Climacteric. 2019 Oct 28:1-7. doi: 10.1080/13697137.2019.1679113. [Epub ahead of print]
Estrogen has been known for a long time to be a trigger on auto-immunity and may influence the course of lupus. Women experiencing systemic lupus are at high risk for premature ovarian insufficiency if using cyclophosphamide, of osteoporosis, arterial ischemic diseases and venous thrombosis at young age. In about 30% of them, an antiphospholipid/anticoagulant antibody can occur which is associated with very high risk of thrombosis. However, the severity of the disease may vary and some women with lupus could benefit from a menopausal hormone therapy (MHT). As a consequence, management of menopause symptoms needs to evaluate carefully the condition of the patient, her lupus history and cardiovascular risk. We will describe the effect of lupus on menopause, of menopause on lupus and report in detail the literature available on MHT and the risk of lupus or the risk of flares in women with lupus. Some other options than MHT for the management of climacteric symptoms will be discussed.
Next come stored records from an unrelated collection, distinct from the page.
/-! ### The expansion for forests of at most three glued siblings of shape `(lo, K)`, `K ≤ 4lo` -/

/-- **THE INVARIANT** of the k-fold piece expansion for glued siblings of shape `(lo, K)` (`lo < K ≤ 4lo`) on the states `|P| + |L| ≤ 3`,
`G = sHub P ∗ flaw L`: (1) law facts (mean `Σ_P (lo + Kγ) + fmean L`); (2) `G` SDEC unless `|P| = 1 ∧ L = []`; (3) `G ∗ gate δ_B(θ)` SDEC for every
big heavy blob `2lo ≤ Bθ`, `θ < 1`, `x ≤ θ` (`B = lo+K`).  Hubs of widths 2, 3 (`sdec_sHub_twoThree_upTo4`) and the long piece beside a blob
(`sdec_pieceBlob_long`) are the base; the width bound `|P| + |L| ≤ 3` is preserved by both recursive calls. [this work] -/
theorem shapeForest_inv_long (lo K : ℕ) (hloK : lo < K) (hK4 : K ≤ 4 * lo) {x : ℝ} (hx0 : 0 < x) (hx1 : x < 1) : ∀ L : List Sib,
    (∀ s ∈ L, s.M = lo + K ∧ 0 < s.q ∧ s.q < 1 ∧ ∃ g : ℝ, 0 < g ∧ g < 1 ∧ s.ρ = SP[lo, K, g] ∧
      2 * (lo : ℝ) ≤ s.q * ((lo : ℝ) + K * g) ∧ x ≤ s.q * g) →
    ∀ P : List ℝ, (∀ γ ∈ P, (lo : ℝ) ≤ K * γ ∧ γ < 1 ∧ x * ((lo : ℝ) + K) ≤ lo + K * γ) → P.length + L.length ≤ 3 →
      ((∀ h, 0 ≤ lconv ((lo + K) * P.length) (ftop L) (sHub lo K P) (flaw L) h) ∧
        (∀ h, (lo + K) * P.length + ftop L < h → lconv ((lo + K) * P.length) (ftop L) (sHub lo K P) (flaw L) h = 0) ∧
        ∑ h ∈ Finset.range ((lo + K) * P.length + ftop L + 1), lconv ((lo + K) * P.length) (ftop L) (sHub lo K P) (flaw L) h = 1 ∧
        ∑ h ∈ Finset.range ((lo + K) * P.length + ftop L + 1), (h : ℝ) * lconv ((lo + K) * P.length) (ftop L) (sHub lo K P) (flaw L) h
          = (P.map (fun γ => (lo : ℝ) + K * γ)).sum + fmean L) ∧
      ((P.length ≠ 1 ∨ L ≠ []) → SDEC x ((lo + K) * P.length + ftop L) (lconv ((lo + K) * P.length) (ftop L) (sHub lo K P) (flaw L))) ∧
      (∀ θ : ℝ, 2 * (lo : ℝ) ≤ ((lo : ℝ) + K) * θ → θ < 1 → x ≤ θ →
        SDEC x ((lo + K) * P.length + ftop L + (lo + K))
          (lconv ((lo + K) * P.length + ftop L) (lo + K) (lconv ((lo + K) * P.length) (ftop L) (sHub lo K P) (flaw L)) (gate δ[lo + K] θ)))
  | [], _ => by
    intro P hP hlen
    have hlo : 1 ≤ lo := by omega
    have hloR : (1 : ℝ) ≤ lo := by exact_mod_cast hlo
    have hKR : (lo : ℝ) < K := by exact_mod_cast hloK
    have hK0 : (0 : ℝ) < K := by linarith
    have hpos : ∀ γ ∈ P, 0 ≤ γ := fun γ h => by nlinarith [(hP γ h).1, hK0, hloR]
    have hP01 : ∀ γ ∈ P, 0 ≤ γ ∧ γ ≤ 1 := fun γ h => ⟨hpos γ h, (hP γ h).2.1.le⟩
    obtain ⟨a0, aM, a1, am⟩ := sHub_laws lo K P hP01
    have eG : lconv ((lo + K) * P.length) (ftop []) (sHub lo K P) (flaw []) = sHub lo K P := by
      funext h; exact lconv_delta_right _ _ _ aM h
    have eT : (lo + K) * P.length + ftop [] = (lo + K) * P.length := rfl
    rw [eG, eT]
    have hfm : fmean [] = 0 := rfl
    rw [hfm, add_zero]
    have hlen' : P.length ≤ 3 := by simpa using hlen
    obtain ⟨hlo', _⟩ := shape_sum_bounds lo K x P (fun γ h => ⟨(hP γ h).2.1, (hP γ h).2.2⟩)
    have hta : x * (((lo + K) * P.length : ℕ) : ℝ) ≤ (P.map (fun γ => (lo : ℝ) + K * γ)).sum := by push_cast; linarith
    have c2 : (P.length ≠ 1 ∨ ([] : List Sib) ≠ []) → SDEC x ((lo + K) * P.length) (sHub lo K P) := by
      intro hc
      have hne : P.length ≠ 1 := hc.elim id (fun h => absurd rfl h)
      rcases Nat.lt_or_ge P.length 2 with hlt | hge
      · have h0 : P.length = 0 := by omega
        rw [h0, Nat.mul_zero]
        intro q _ _ j' hj'
        omega
      · exact sdec_sHub_twoThree_upTo4 lo K hloK hK4 hx0 P (by omega) hP
    refine ⟨⟨a0, aM, a1, am⟩, c2, fun θ hθ hθ1 hxθ => ?_⟩
    by_cases h1 : P.length = 1
    · -- a lone far-giant piece beside a big heavy blob: `sdec_pieceBlob_long`
      obtain ⟨γ, rfl⟩ : ∃ γ, P = [γ] := by
        rcases P with _ | ⟨γ, _ | ⟨γ', P'⟩⟩
        · simp at h1
        · exact ⟨γ, rfl⟩
        · simp at h1
      have hγ := hP γ (by simp)
      have cM : ∀ h, lo + K < h → SP[lo, K, γ] h = 0 := (sp_laws lo K (hpos γ (by simp)) hγ.2.1.le).2.1
      have e0 : sHub lo K [γ] = SP[lo, K, γ] := funext fun h => lconv_delta_left _ (lo + K) _ cM h
      have e1 : (lo + K) * [γ].length = lo + K := by simp
      rw [e1, e0, lconv_comm (lo + K) (lo + K), show lo + K + (lo + K) = 2 * lo + 2 * K by ring]
      exact sdec_pieceBlob_long lo K hloK hK4 hx0 hγ.1 hγ.2.1 (by linarith) hθ1 hθ hxθ hγ.2.2
    · exact (sdec_blob_step (lo + K) hx0 hx1 hxθ hθ1.le a0 aM a1 am hta (c2 (Or.inl h1))).2.2.2.2
  | s :: L, hL => by
    intro P hP hlen
    have hlo : 1 ≤ lo := by omega
    have hK1 : 1 ≤ K := by omega
    have hloR : (1 : ℝ) ≤ lo := by exact_mod_cast hlo
    have hKR : (lo : ℝ) < K := by exact_mod_cast hloK
    have hB0 : (0 : ℝ) < (lo : ℝ) + K := by linarith
    have hK0 : (0 : ℝ) < K := by linarith
    have hlenL : P.length + L.length ≤ 3 := by simp only [List.length_cons] at hlen; omega
    have hlenQ : (P.length + 1) + L.length ≤ 3 := by simp only [List.length_cons] at hlen; omega
    obtain ⟨hM, hq0, hq1, g, hg0, hg1, hρ, hm, hxg⟩ := hL s (by simp)
    have hL' : ∀ s' ∈ L, s'.M = lo + K ∧ 0 < s'.q ∧ s'.q < 1 ∧ ∃ g : ℝ, 0 < g ∧ g < 1 ∧ s'.ρ = SP[lo, K, g] ∧
        2 * (lo : ℝ) ≤ s'.q * ((lo : ℝ) + K * g) ∧ x ≤ s'.q * g := fun s' h' => hL s' (List.mem_cons_of_mem s h')
    obtain ⟨q, x₁, n, M, ρ⟩ := s
    simp only at hM hq0 hq1 hρ hm hxg
    subst hM
    subst hρ
    -- parameters of the glued sibling
    set m : ℝ := q * ((lo : ℝ) + K * g) with hmdef
    set α : ℝ := ((lo : ℝ) + K) * (1 - q) / (((lo : ℝ) + K) - m) with hα
    set γ : ℝ := (m - lo) / K with hγ
    set θs : ℝ := m / ((lo : ℝ) + K) with hθs
    obtain ⟨_, hα0, hα1, hbigs, hθs1, hxθs, hloγ, hγ1, hxP⟩ := shapeSib_params_long lo K hloK hq0 hq1 hg1 hm hxg
    have hθs0 : 0 ≤ θs := le_trans hx0.le hxθs
    have hQ : ∀ γ' ∈ γ :: P, (lo : ℝ) ≤ K * γ' ∧ γ' < 1 ∧ x * ((lo : ℝ) + K) ≤ lo + K * γ' := by
      intro γ' h'
      rcases List.mem_cons.1 h' with rfl | h'
      · exact ⟨hloγ, hγ1, hxP⟩
      · exact hP γ' h'
    obtain ⟨⟨a0, aM, a1, am⟩, _, a3⟩ := shapeForest_inv_long lo K hloK hK4 hx0 hx1 L hL' P hP hlenL
    obtain ⟨⟨b0, bM, b1, bm⟩, b2, _⟩ :=
      shapeForest_inv_long lo K hloK hK4 hx0 hx1 L hL' (γ :: P) hQ (by simpa only [List.length_cons] using hlenQ)
    obtain ⟨hft, hfm⟩ := shapeSibs_ftop_fmean lo K L hL'
    obtain ⟨hlo', _⟩ := shape_sum_bounds lo K x P (fun γ' h => ⟨(hP γ' h).2.1, (hP γ' h).2.2⟩)
    set N : ℕ := (lo + K) * P.length + ftop L with hN
    set G : ℕ → ℝ := lconv ((lo + K) * P.length) (ftop L) (sHub lo K P) (flaw L) with hG
    set X₁ : ℕ → ℝ := lconv N (lo + K) G (gate δ[lo + K] θs) with hX₁
    set X₂ : ℕ → ℝ := lconv ((lo + K) * P.length + (lo + K)) (ftop L) (sHub lo K (γ :: P)) (flaw L) with hX₂
    have hsmean : Sib.mean ⟨q, x₁, n, lo + K, SP[lo, K, g]⟩ = (lo : ℝ) + K * g := (sp_laws lo K hg0.le hg1.le).2.2.2
    have eflaw : flaw (⟨q, x₁, n, lo + K, SP[lo, K, g]⟩ :: L) = lconv (ftop L) (lo + K) (flaw L) (gate SP[lo, K, g] q) := rfl
    have eftop : ftop (⟨q, x₁, n, lo + K, SP[lo, K, g]⟩ :: L) = ftop L + (lo + K) := rfl
    have efmean : fmean (⟨q, x₁, n, lo + K, SP[lo, K, g]⟩ :: L) = fmean L + m := by
      show fmean L + q * Sib.mean ⟨q, x₁, n, lo + K, SP[lo, K, g]⟩ = _; rw [hsmean]
    rw [eflaw, eftop, efmean]
    simp only [List.length_cons] at b0 bM b1 bm b2
    rw [show (lo + K) * (P.length + 1) = (lo + K) * P.length + (lo + K) by ring] at b0 bM b1 bm b2
    rw [show (lo + K) * P.length + (lo + K) + ftop L = N + (lo + K) by rw [hN]; ring] at bM b1 bm b2
    -- the mixture identity
    have hmix : ∀ h, lconv ((lo + K) * P.length) (ftop L + (lo + K)) (sHub lo K P) (lconv (ftop L) (lo + K) (flaw L) (gate SP[lo, K, g] q)) h
        = α * X₁ h + (1 - α) * X₂ h := by
      intro h
      rw [lconv_assoc, lconv_mix_right _ _ _ _ _ _ α (fun k => gate_shapeSib_eq_mix lo K hlo hK1 hq1 hg0.le hg1.le k) h, hX₁, hX₂,
        ← shapeForest_piece lo K P L γ]
    have eNt : (lo + K) * P.length + (ftop L + (lo + K)) = N + (lo + K) := by rw [hN]; ring
    rw [eNt]
    -- laws of `X₁`
    obtain ⟨bl0, _, bl1, blm⟩ := gateBlob_laws (lo + K) hθs0 hθs1.le
    obtain ⟨c0, cM, c1, cm⟩ := lconv_laws a0 a1 am bl0 bl1 blm
    have hX₁s : SDEC x (N + (lo + K)) X₁ := a3 θs hbigs hθs1 hxθs
    have eθm : (((lo + K : ℕ)) : ℝ) * θs = m := by rw [hθs]; push_cast; field_simp
    have eγm : (lo : ℝ) + K * γ = m := by rw [hγ]; field_simp; ring
    have cm' : ∑ h ∈ Finset.range (N + (lo + K) + 1), (h : ℝ) * X₁ h = (P.map (fun γ => (lo : ℝ) + K * γ)).sum + (fmean L + m) := by
      rw [hX₁, cm, eθm]; ring
    have bm' : ∑ h ∈ Finset.range (N + (lo + K) + 1), (h : ℝ) * X₂ h = (P.map (fun γ => (lo : ℝ) + K * γ)).sum + (fmean L + m) := by
      rw [hX₂, bm]; simp only [List.map_cons, List.sum_cons]; rw [eγm]; ring
    have main : ((∀ h, 0 ≤ lconv ((lo + K) * P.length) (ftop L + (lo + K)) (sHub lo K P) (lconv (ftop L) (lo + K) (flaw L) (gate SP[lo, K, g] q)) h) ∧
        (∀ h, N + (lo + K) < h →
          lconv ((lo + K) * P.length) (ftop L + (lo + K)) (sHub lo K P) (lconv (ftop L) (lo + K) (flaw L) (gate SP[lo, K, g] q)) h = 0) ∧
        ∑ h ∈ Finset.range (N + (lo + K) + 1),
          lconv ((lo + K) * P.length) (ftop L + (lo + K)) (sHub lo K P) (lconv (ftop L) (lo + K) (flaw L) (gate SP[lo, K, g] q)) h = 1 ∧
        ∑ h ∈ Finset.range (N + (lo + K) + 1),
          (h : ℝ) * lconv ((lo + K) * P.length) (ftop L + (lo + K)) (sHub lo K P) (lconv (ftop L) (lo + K) (flaw L) (gate SP[lo, K, g] q)) h
          = (P.map (fun γ => (lo : ℝ) + K * γ)).sum + (fmean L + m)) ∧
        SDEC x (N + (lo + K)) (lconv ((lo + K) * P.length) (ftop L + (lo + K)) (sHub lo K P) (lconv (ftop L) (lo + K) (flaw L) (gate SP[lo, K, g] q))) := by
      by_cases hcorner : P = [] ∧ L = []
      · -- one glued sibling alone
        obtain ⟨rfl, rfl⟩ := hcorner
        obtain ⟨t0, tM, t1, tm⟩ := shapeSib_laws lo K hq0.le hq1.le hg0.le hg1.le
        have e1 : lconv (ftop []) (lo + K) (flaw []) (gate SP[lo, K, g] q) = gate SP[lo, K, g] q := funext fun h => lconv_delta_left 0 _ _ tM h
        have eidx : ftop ([] : List Sib) + (lo + K) = lo + K := by show 0 + (lo + K) = lo + K; omega
        rw [eidx]
        have e2 : lconv ((lo + K) * ([] : List ℝ).length) (lo + K) (sHub lo K []) (gate SP[lo, K, g] q) = gate SP[lo, K, g] q :=
          funext fun h => lconv_delta_left _ _ _ tM h
        have hN3 : N + (lo + K) = lo + K := by rw [hN]; simp [ftop]
        rw [e1, e2, hN3]
        refine ⟨⟨t0, tM, t1, by rw [tm, hmdef]; simp [fmean]⟩, sdec_shapeSib lo K hlo hK1 hx0 hq0 hq1 hg1 hxg⟩
      · have hcond : (γ :: P).length ≠ 1 ∨ L ≠ [] := by
          by_cases hPn : P = []
          · exact Or.inr (fun hLn => hcorner ⟨hPn, hLn⟩)
          · left; simp only [List.length_cons]; intro h; exact hPn (List.length_eq_zero_iff.1 (by omega))
        have hX₂s : SDEC x (N + (lo + K)) X₂ := b2 hcond
        obtain ⟨r0, rM, r1, rm, rS⟩ := sdec_mix_laws hα0 hα1 hmix c0 cM c1 cm' b0 bM b1 bm' hX₁s hX₂s
        exact ⟨⟨r0, rM, r1, rm⟩, rS⟩
    obtain ⟨⟨r0, rM, r1, rm⟩, rS⟩ := main
    refine ⟨⟨r0, rM, r1, rm⟩, fun _ => rS, fun θ hθ hθ1 hxθ => ?_⟩
    have hta : x * ((N + (lo + K) : ℕ) : ℝ) ≤ (P.map (fun γ => (lo : ℝ) + K * γ)).sum + (fmean L + m) := by
      rw [hN]; push_cast
      have h1 : x * ((ftop L : ℕ) : ℝ) ≤ fmean L := hfm
      have h2 : x * ((lo : ℝ) + K) ≤ m := by rw [← eγm]; exact hxP
      have e : x * (((lo : ℝ) + K) * (P.length : ℝ) + (ftop L : ℕ) + ((lo : ℝ) + K))
          = x * ((lo : ℝ) + K) * (P.length : ℝ) + x * ((ftop L : ℕ) : ℝ) + x * ((lo : ℝ) + K) := by ring
      rw [e]; linarith [hlo', h1, h2]
    exact (sdec_blob_step (lo + K) hx0 hx1 hxθ hθ1.le r0 rM r1 rm hta rS).2.2.2.2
Conclusions Despite the fact that women with SLE are at higher risk of POI, c-v events and osteoporosis at young age, those women are not always good candidates for MHT. Thirty percent of them may carry an APLs which can be extremely deleterious with the risk of arterial and VTE. A careful evaluation of the condition of the woman in conjunction with the expert involved in its follow-up will help to discriminate which one can benefit from MHT. If indicated, transdermal E2 at low dose combined with P or dydrogesterone can be used. Close monitoring of lupus activity is then recommended. P can alleviate climacteric symptoms and sleep disorders and can be combined with topical estrogens which are not contraindicated even in women with APLs. Non-hormonal alternatives can always be used.